United States District Court, E.D. New York
Jan 18, 2008
CV-07-4123 (CPS) (VVP) (E.D.N.Y. Jan. 18, 2008)

Opinion

CV-07-4123 (CPS) (VVP).

January 18, 2008


MEMORANDUM OPINION AND ORDER


Plaintiff NY Metro Radio Korea, Inc. ("Metro Radio") d/b/a NY Radio Korea, commenced this action against defendant Korea Radio USA, Inc. ("Korea Radio") d/b/a Radio Korea on October 2, 2007, seeking declaratory relief pursuant to 28 U.S.C. § 2201 and Federal Rule of Civil Procedure 57. Plaintiff seeks a declaratory judgment that (1) the use of the words "Radio Korea" in the operation of its business does not constitute an infringement of defendant's trademarks or copyrights, dilution of defendant's trademarks, unfair competition or misappropriation in violation of 15 U.S.C. § 1114, et seq., and other unspecified federal or state laws; and (2) plaintiff is not liable to defendant for trademark infringement, copyright infringement, trademark dilution, unfair competition, or other claims arising out of plaintiff's conduct of business as NY Radio Korea. On November 13, 2007, Korea Radio filed a separate action against Metro Radio in United States District Court, Central District of California, alleging trademark infringement pursuant to the Lanham Act, 15 U.S.C. § 1051, et seq., and state and common law claims for trademark and trade name infringement, breach of contract, and unfair competition. Now before the Court is Korea Radio's motion to dismiss for improper venue pursuant to Federal Rule of Civil Procedure 12(b)(3), stay the proceedings pending resolution of the action filed in the Central District of California, or in the alternative, transfer venue to the Central District of California. For the reasons stated below, defendant Korea Radio's motion to dismiss is granted.

28 U.S.C. § 2201(a) states in relevant part:

In a case of actual controversy within its jurisdiction . . . any court of the United States, upon the filing of an appropriate pleading, may declare the rights and other legal relations of any interested party seeking such declaration, whether or not further relief is or could be sought. Any such declaration shall have the force and effect of a final judgment or decree and shall be reviewable as such.
28 U.S.C. § 2201(a).
Federal Rule of Civil Procedure 57 states:
These rules govern the procedure for obtaining a declaratory judgment under 28 U.S.C. § 2201. Rules 38 and 39 govern a demand for a jury trial. The existence of another adequate remedy does not preclude a declaratory judgment that is otherwise appropriate. The court may order a speedy hearing of a declaratory-judgment action.

F.R.C.P. 57.

BACKGROUND

The following facts are drawn from the pleadings and the parties' submissions in connection with this motion. Disputes are noted.
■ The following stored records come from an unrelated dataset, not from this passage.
import Summits.AtomisticToContinuum.Crystallization.Theorems.FrustratedLawDichotomyBornStability
import Summits.AtomisticToContinuum.Crystallization.Theorems.FrustratedLawDichotomyNoRattlers
import Summits.AtomisticToContinuum.Crystallization.Theorems.FrustratedLawDichotomyAperiodicGapCompressedCut

/-!
# FrustratedLawDichotomy · crux `AperiodicFrustratedLawGap` (stmt-AtomisticToContinuum-27623) — NECESSARY CONDITIONS ON PALM MINIMISERS: omnibus
# (decomp-a2c, prover hand 2, generation 2; API entry point)

One `obtain`-able statement collecting hand 2's landed necessary conditions on an exact Lennard-Jones minimiser among point-stationary hard-core
laws (`E_P[rootEnergy] ≤ e⋆`, granted the floor of item 9229 as the hypothesis `hU`): mean energy `= e⋆`; VIRIAL `E I₆ = E I₁₂`,
`E[rootEnergy] = −E I₁₂/24`; stability under every `A ∈ GL₃(ℝ)`; ZERO PALM STRESS; BORN STABILITY; almost surely INFINITE (generation 0);
a COMPRESSED neighbour of the root with positive probability; NO RATTLERS (`δR > 10`).  Short vocabulary (`E3`, `eStar`), no route decl.
All `[folklore]`.
-/

noncomputable section

namespace Summit.AtomisticToContinuum.Crystallization.Theorems.FrustratedLawDichotomyVirial

open MeasureTheory Metric Set
open scoped RealInnerProductSpace
open Literature.MathematicalPhysics.StatisticalMechanics Literature.Probability.Process
open Summit.AtomisticToContinuum.Crystallization.Theorems.ChargedEnergyGapNegative (E3 eStar)
open Summit.AtomisticToContinuum.Crystallization.Theorems.FrustratedLawDichotomyLinearImages (eStar_le_integral_linearDeformed)
open Summit.AtomisticToContinuum.Crystallization.Theorems.FrustratedLawDichotomyPalmStress (palmStress_of_minimising bornStability_of_minimising)
open Summit.AtomisticToContinuum.Crystallization.Theorems.FrustratedLawDichotomyThinning (ae_forall_crowded_of_minimising)
open Summit.AtomisticToContinuum.Crystallization.Theorems.FrustratedLawDichotomyAperiodicGapFiniteCut (ae_infinite_of_minimising)
open Summit.AtomisticToContinuum.Crystallization.Theorems.FrustratedLawDichotomyAperiodicGapVirialCut (compressedRoot_of_minimising)

/-- **NECESSARY CONDITIONS ON PALM MINIMISERS (hand 2, generations 0 and 2).**  Granted the energy floor for point-stationary hard-core
probability laws (item 9229, hypothesis `hU`), a point-stationary `δ`-hard-core probability law `P` with `E_P[rootEnergy] ≤ e⋆` satisfies:
(1) `E_P[rootEnergy] = e⋆`; (2) the virial identity `∫∫‖y‖⁻⁶ = ∫∫‖y‖⁻¹²` and (3) `E_P[rootEnergy] = −(1/24)∫∫‖y‖⁻¹²`; (4) stability under every
linear automorphism of `ℝ³`; (5) zero Palm stress tensor; (6) Born stability; (7) almost surely infinitely many atoms; (8) the root has a
neighbour at distance `< 1` with positive probability; (9) no rattlers: for `R ≥ δ` with `δR > 10`, almost surely every atom has another atom
within distance `R`. [folklore] -/
theorem minimiser_necessary_conditions
    (hU : ∀ δ' : ℝ, 0 < δ' → ∀ Q : Measure (Measure E3), IsProbabilityMeasure Q → (∀ᵐ μ ∂Q, IsRootedHardCore δ' μ) →
      IsPointStationaryLaw Q → eStar ≤ ∫ μ, rootEnergy lennardJones μ ∂Q)
    {δ : ℝ} (hδ : 0 < δ) {P : Measure (Measure E3)} [IsProbabilityMeasure P] (hcore : ∀ᵐ μ ∂P, IsRootedHardCore δ μ)
    (hstat : IsPointStationaryLaw P) (hmin : ∫ μ, rootEnergy lennardJones μ ∂P ≤ eStar) :
    (∫ μ, rootEnergy lennardJones μ ∂P = eStar) ∧
    (∫ μ, ∫ y, ‖y‖⁻¹ ^ 6 ∂μ ∂P = ∫ μ, ∫ y, ‖y‖⁻¹ ^ 12 ∂μ ∂P) ∧
    (∫ μ, rootEnergy lennardJones μ ∂P = -(1 / 24) * ∫ μ, ∫ y, ‖y‖⁻¹ ^ 12 ∂μ ∂P) ∧
    (∀ A : E3 ≃L[ℝ] E3, ∫ μ, rootEnergy lennardJones μ ∂P ≤ ∫ μ, (∫ y, lennardJones ‖A y‖ ∂μ) / 2 ∂P) ∧
    (∀ H : E3 →L[ℝ] E3, ∫ μ, ∫ s, (‖s‖⁻¹ ^ 8 - ‖s‖⁻¹ ^ 14) * ⟪s, H s⟫ ∂μ ∂P = 0) ∧
    (∀ H : E3 →L[ℝ] E3,
      0 ≤ ∫ μ, ∫ s, (14 * ‖s‖⁻¹ ^ 16 - 8 * ‖s‖⁻¹ ^ 10) * ⟪s, H s⟫ ^ 2 + (‖s‖⁻¹ ^ 8 - ‖s‖⁻¹ ^ 14) * ‖H s‖ ^ 2 ∂μ ∂P) ∧
    (∀ᵐ μ ∂P, {p : E3 | μ {p} ≠ 0}.Infinite) ∧
    (¬ ∀ᵐ μ ∂P, ∀ s : E3, μ {s} ≠ 0 → s ≠ 0 → 1 ≤ ‖s‖) ∧
    (∀ R : ℝ, δ ≤ R → 10 < δ * R → ∀ᵐ μ ∂P, ∀ y : E3, μ {y} ≠ 0 → 1 < μ (closedBall y R)) := by
  obtain ⟨hvir, hE, heq⟩ := virial_of_minimising' hU hδ hcore hstat hmin
  exact ⟨heq, hvir, hE, fun A => hmin.trans (eStar_le_integral_linearDeformed hU hδ hcore hstat A),
    fun H => palmStress_of_minimising hU hδ hcore hstat hmin H, fun H => bornStability_of_minimising hU hδ hcore hstat hmin H,
    ae_infinite_of_minimising hU hδ hcore hstat hmin, compressedRoot_of_minimising hU hδ hcore hstat hmin,
    fun R hδR hR => ae_forall_crowded_of_minimising hU hδ hcore hstat hmin hδR hR⟩

end Summit.AtomisticToContinuum.Crystallization.Theorems.FrustratedLawDichotomyVirial

end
Plaintiff Metro Radio is a New York corporation, doing business as NY Radio Korea. Metro Radio operates a radio station broadcasting Korean-language radio programs in New York, New Jersey, and Connecticut. Plaintiff's Complaint [hereinafter "Pl. Compl."], ¶¶ 8-9. Metro Radio was formed on January 27, 2004 by Young D. Kwon, who serves as the company's president. Defendant's Exhibit [hereinafter "Def. Exh."] C, attached to Declaration of Phill Sohn [hereinafter "Sohn Decl."]; Young D. Kwon Affidavit [hereinafter "Kwon Aff."] ¶ 4. Prior to incorporating Metro Radio, Mr. Kwon operated Radio Seoul, which also broadcasted Korean-language radio programs in the New York tri-state area. Kwon Aff. ¶¶ 2, 5.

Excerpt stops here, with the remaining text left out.